We want to shift this line up high enough that it's tangent to the circle, but not so high that it misses the circle altogether. This means $3x + 4y = A$ will be tangent to the circle.

Imagine that this line hits the circle at point $(a,b)$ . The slope of the radius connecting the center of the circle, $(7,3)$ , to tangent point $(a,b)$ will be $\frac{4}{3}$ , since the radius is perpendicular to the tangent line.

So we have a point, $(7,3)$ , and a slope of $\frac{4}{3}$ that represents the slope of the radius to the tangent point. Let's start at the point $(7,3)$ . If we go $4k$ units up and $3k$ units right from $(7,3)$ , we would arrive at a point that's $5k$ units away. But in reality we want $5k = 8$ to reach the tangent point, since the radius of the circle is $8$ .

Thus, $k = \frac{8}{5}$ , and we want to travel $4\cdot \frac{8}{5}$ up and $3\cdot \frac{8}{5}$ over from the point $(7,3)$ to reach our maximum. This means the maximum value of $3x + 4y$ occurs at $\left(7 +3\cdot \frac{8}{5}, 3 + 4\cdot \frac{8}{5}\right)$ , which is $\left(\frac{59}{5}, \frac{47}{5}\right).$

Plug in those values for $x$ and $y$ , and you get the maximum value of $3x + 4y = 3\cdot\frac{59}{5} + 4\cdot\frac{47}{5} = \boxed{73}$ , which is option $\boxed{(B)}$ .

Solution 2B

Let the tangent point be $P$ , and the tangent line's x-intercept be $Q$ . Consider the horizontal line starting from center of circle (O) meeting the tangent line at K. Now triangle $OPK$ is 3-4-5, $OP=8$ , so $OK = \frac{5}{3}*8 = \frac{40}{3}$ . Note that the horizontal distance from $O$ to the origin is $7$ , and the horizontal distance from K to Q is 4, ( $\frac{4}{3}$ of its y coordinate), so the x-intercept is $7+4+OK = 73/3$ . The value of $3x+4y$ is 73 at point $Q$ . Note that this value is constant on the tangent line, so there is no need to calculate the coordinate of $P$ . $\boxed{(B)}$ .

Solution 3

Let $z = 3x + 4y$ . Solving for $y$ , we get $y = (z - 3x)/4$ . Substituting into the given equation, we get $x^2 + \left( \frac{z - 3x}{4} \right)^2 = 14x + 6 \cdot \frac{z - 3x}{4} + 6,$ which simplifies to $25x^2 - (6z + 152)x + (z^2 - 24z - 96) = 0.$

This quadratic equation has real roots in $x$ if and only if its discriminant is nonnegative, so $(6z + 152)^2 - 4 \cdot 25 \cdot (z^2 - 24z - 96) \ge 0,$ which simplifies to $-64z^2 + 4224z + 32704 \ge 0,$ which can be factored as $-64(z + 7)(z - 73) \ge 0.$ The largest value of $z$ that satisfies this inequality is $\boxed{73}$ , which is $\boxed{(B)}$ .
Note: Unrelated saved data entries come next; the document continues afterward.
/-- **Shape constraints on a tail witness** (landed no-flip ranges, contrapositive;
`valuativeFlip_witness_constraints` with `ValuativeBound_proof`): at a tail position (`b < a`,
`a·n < b·m`) a witness `(U, r, δ, λ)` has `m + 1 < 2ⁿ`, `δ(m-n) ≤ λ₁`, `ℓ(λ) ≤ n² + 1` and
`m < 1 + n(n+1)^ℓ(λ)` — Kadish–Landsberg shapes whose length grows like `log m / log n`. -/
theorem tail_witness_constraints {a b n : ℕ} (m : ℕ) [NeZero m] (hba : b < a) (htail : a * n < b * m)
    (U : Submodule ℂ (MatIdx m → ℂ)) (r : ℕ)
    (hU : ∀ u ∈ U, (Matrix.of fun a b : Fin m => u (toLex (a, b))).rank ≤ r)
    (δ : ℕ) (lam : Nat.Partition (m * δ)) (hcard : lam.parts.card ≤ m * m)
    (hflip : (let χ : Literature.NumberTheory.DiophantineGeometry.Weight (Literature.NumberTheory.DiophantineGeometry.MatIdx m) := (Literature.NumberTheory.DiophantineGeometry.Weight.dualOfPartition (m * m) lam).toMatIdx; let T : Submodule ℂ (MvPolynomial (Literature.NumberTheory.DiophantineGeometry.MatIdx m × Literature.NumberTheory.DiophantineGeometry.MatIdx m) ℂ) := MvPolynomial.homogeneousSubmodule (Literature.NumberTheory.DiophantineGeometry.MatIdx m × Literature.NumberTheory.DiophantineGeometry.MatIdx m) ℂ (m * δ) ⊓ ((MvPolynomial.vanishingIdeal ℂ {p : Literature.NumberTheory.DiophantineGeometry.MatIdx m × Literature.NumberTheory.DiophantineGeometry.MatIdx m → ℂ | ∀ j : Literature.NumberTheory.DiophantineGeometry.MatIdx m, (fun i => p (j, i)) ∈ U}) ^ (δ * (m - r))).restrictScalars ℂ ⊓ (⨅ (M : Matrix (Literature.NumberTheory.DiophantineGeometry.MatIdx m) (Literature.NumberTheory.DiophantineGeometry.MatIdx m) ℂ) (_ : Literature.Computability.AlgebraicComplexity.linSubst (Literature.NumberTheory.DiophantineGeometry.MatIdx m) ℂ M (Literature.NumberTheory.DiophantineGeometry.detFormLex ℂ m) = Literature.NumberTheory.DiophantineGeometry.detFormLex ℂ m), LinearMap.ker ((MvPolynomial.aeval (R := ℂ) fun p : Literature.NumberTheory.DiophantineGeometry.MatIdx m × Literature.NumberTheory.DiophantineGeometry.MatIdx m => ∑ l : Literature.NumberTheory.DiophantineGeometry.MatIdx m, M l p.2 • MvPolynomial.X (p.1, l)).toLinearMap - LinearMap.id (R := ℂ) (M := MvPolynomial (Literature.NumberTheory.DiophantineGeometry.MatIdx m × Literature.NumberTheory.DiophantineGeometry.MatIdx m) ℂ))) ⊓ (⨅ (g : Matrix.GeneralLinearGroup (Literature.NumberTheory.DiophantineGeometry.MatIdx m) ℂ) (_ : Literature.NumberTheory.DiophantineGeometry.IsUpperTriangular g), LinearMap.ker ((MvPolynomial.aeval (R := ℂ) fun p : Literature.NumberTheory.DiophantineGeometry.MatIdx m × Literature.NumberTheory.DiophantineGeometry.MatIdx m => ∑ l : Literature.NumberTheory.DiophantineGeometry.MatIdx m, ((g⁻¹ : Matrix.GeneralLinearGroup (Literature.NumberTheory.DiophantineGeometry.MatIdx m) ℂ) : Matrix (Literature.NumberTheory.DiophantineGeometry.MatIdx m) (Literature.NumberTheory.DiophantineGeometry.MatIdx m) ℂ) p.1 l • MvPolynomial.X (l, p.2)).toLinearMap - Literature.NumberTheory.DiophantineGeometry.weightChar χ g • LinearMap.id (R := ℂ) (M := MvPolynomial (Literature.NumberTheory.DiophantineGeometry.MatIdx m × Literature.NumberTheory.DiophantineGeometry.MatIdx m) ℂ))); Module.finrank ℂ ↥T < Literature.NumberTheory.DiophantineGeometry.orbitMultiplicity ℂ (Literature.NumberTheory.DiophantineGeometry.paddedPerFormLex ℂ n m) m χ)) :
    m + 1 < 2 ^ n ∧ δ * (m - n) ≤ lam.parts.sup ∧ lam.parts.card ≤ n ^ 2 + 1 ∧
      m < 1 + n * (n + 1) ^ lam.parts.card :=
  valuativeFlip_witness_constraints ValuativeBound_proof m (lt_of_slope hba htail).le U r hU δ lam
    hcard hflip
import Summits.Ventures.CertifiedManyBodySolver.Downfold.PressureContinuumRuns
import Summits.Ventures.CertifiedManyBodySolver.Downfold.PressureContinuumRecord
import HarnessLib

/-!
# The P-continuum BRIDGE: an analytic P.12(e) certificate makes the record's gap DECIDED, so the
# `by_P` lookup carries the certified word over the closed gap

Venture CertifiedManyBodySolver, cell `pub/hubbard-downfold`, seat hubbard-downfold-mod-2; namespace
`Summit.Ventures.CertifiedManyBodySolver.Downfold.PCont`. `Downfold.PressureContinuum{,Runs}` is the
ANALYTIC layer (point skeletons, parameter path, `Router.IntervalCert`: the row fires on the interval
record ⇒ its word holds at every pressure and both end columns route to it); `PressureContinuumRecord`
is the RECORD layer (`PCont.Rec`: computed pressures + words, gap words, reaches; `Rec.lookup` = the
`by_P` item; `Rec.Decided` = interval word equal to both end words). This file joins them:

* `Rec.Faithful R T S` — the record prints, at every computed pressure `P`, the word the router table
  `T` routes the point skeleton `S P` to (the lead's WORDS.tsv discipline: «VERIFIED r36 from
  HOME/router … route byte-identical»).
* `Rec.decided_of_intervalCert` — **a faithful record whose gap `(a, b)` carries the certified row's
  word as its interval word is DECIDED**: the two end words ARE that word
  (`IntervalCert.route_left/route_right`), no separate check of the end columns is needed.
* `Rec.word_lookup_of_intervalCert` — hence the `by_P` item at EVERY pressure of the closed gap
  `[a, b]` carries the certified word (computed class at the ends, interpolated strictly inside:
  `Rec.conf_lookup_of_mem_gap`), and `Rec.sat_of_intervalCert_of_mem_gap` — that word is TRUE of the
  material's parameters at every such pressure in the sense of the certificate (`IntervalCert.sat`):
  the item is not just printed, it is backed.

Everything is PROVED. WHAT THIS IS NOT: a statement about any material; faithfulness and the
certificate's analytic inputs (path enclosure, sensitivity classes) are hypotheses the files of
record (`router/WORDS.tsv`, `router/P-INTERVALS.tsv`, the descriptor records) are claimed to meet.
-/

open Set

namespace Summit.Ventures.CertifiedManyBodySolver.Downfold

namespace PCont

namespace Rec

variable {π ω ι : Type*} [LinearOrder π] {R : Rec π ω}

/-- **The record is FAITHFUL to the router**: at every computed pressure the printed word is the
table word the router assigns to that pressure's point skeleton. [folklore] -/
@[folklore]
def Faithful (R : Rec π ω) (T : List (Router.Row ι ω)) (S : π → Skel ι) : Prop :=
  ∀ P ∈ R.pts, ∀ w, Router.route T (S P) = .table w → R.cw P = w

/-- **Certificate ⇒ DECIDED gap.** A faithful record, two consecutive computed pressures `a < b`, an
analytic P.12(e) certificate for the sub-interval on a row `r` of the (consistent) table, and the gap's
interval word printed as `r.out` ⇒ the gap is `Decided` (both end words equal the interval word).
[folklore] -/
theorem decided_of_intervalCert {T : List (Router.Row ι ω)} {S : π → Skel ι} {H : Skel ι}
    {p : ℝ → ι → ℝ} {ua ub : ℝ} {r : Router.Row ι ω} {a b : π} (hT : Router.Consistent T)
    (hF : R.Faithful T S) (hc : R.Consecutive a b) (hr : r ∈ T)
    (c : Router.IntervalCert (S a) (S b) H p ua ub r) (hgw : R.gw a = some r.out) :
    R.Decided a b r.out :=
  ⟨hc, hgw, hF a hc.1 _ (c.route_left hT hr), hF b hc.2.1 _ (c.route_right hT hr)⟩

/-- **Certificate ⇒ the `by_P` item carries the certified word over the CLOSED gap** (computed class
at the two ends, interpolated strictly inside; no reach inside the gap). [folklore] -/
theorem word_lookup_of_intervalCert {T : List (Router.Row ι ω)} {S : π → Skel ι} {H : Skel ι}
    {p : ℝ → ι → ℝ} {ua ub : ℝ} {r : Router.Row ι ω} {a b : π} (hT : Router.Consistent T)
    (hF : R.Faithful T S) (hc : R.Consecutive a b) (hr : r ∈ T)
    (c : Router.IntervalCert (S a) (S b) H p ua ub r) (hgw : R.gw a = some r.out)
    (hreach : ∀ P, a < P → P < b → R.rw P = none) {P : π} (haP : a ≤ P) (hPb : P ≤ b) :
    (R.lookup P).word = some r.out :=
  word_eq_on_gap_of_decided (decided_of_intervalCert hT hF hc hr c hgw) hreach haP hPb

omit [LinearOrder π] in
/-- **… and the word is BACKED**: at every pressure `u ∈ [ua, ub]` of the certified sub-interval the
row `r` — whose word the items carry — holds of the parameter vector `p u` (`IntervalCert.sat`), and a
consistent table lets no other word hold there (`Router.WordHolds.eq`). [folklore] -/
theorem sat_of_intervalCert_of_mem_gap {T : List (Router.Row ι ω)} {S : π → Skel ι} {H : Skel ι}
    {p : ℝ → ι → ℝ} {ua ub : ℝ} {r : Router.Row ι ω} {a b : π} (hT : Router.Consistent T)
    (hr : r ∈ T) (c : Router.IntervalCert (S a) (S b) H p ua ub r) {u : ℝ} (hu : u ∈ Icc ua ub)
    {w : ω} (hw : Router.WordHolds T w (p u)) : w = r.out :=
  hw.eq hT (c.toSegCert.wordHolds hr u hu)

end Rec

end PCont

end Summit.Ventures.CertifiedManyBodySolver.Downfold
Solution 4 (Using Answer Choice + Calculus)

Implicitly differentiating the given equation with respect to $x$ yields:

$2x + 2y\frac{dy}{dx} = 14 + 6\frac{dy}{dx}$

Now solve for $\frac{dy}{dx}$ to obtain:

$\frac{dy}{dx} = -\frac{x - 7}{y - 3}$

Set the equation equal to zero to find the maximum occurs at $x = 7$

Plug this back into the equation that we are trying to maximize and see that we are left with: $21 + 4y$ .

The only answer choice that can be obtained from this equation is $\bf{73}$

Solution 5 (Lagrange Multipliers)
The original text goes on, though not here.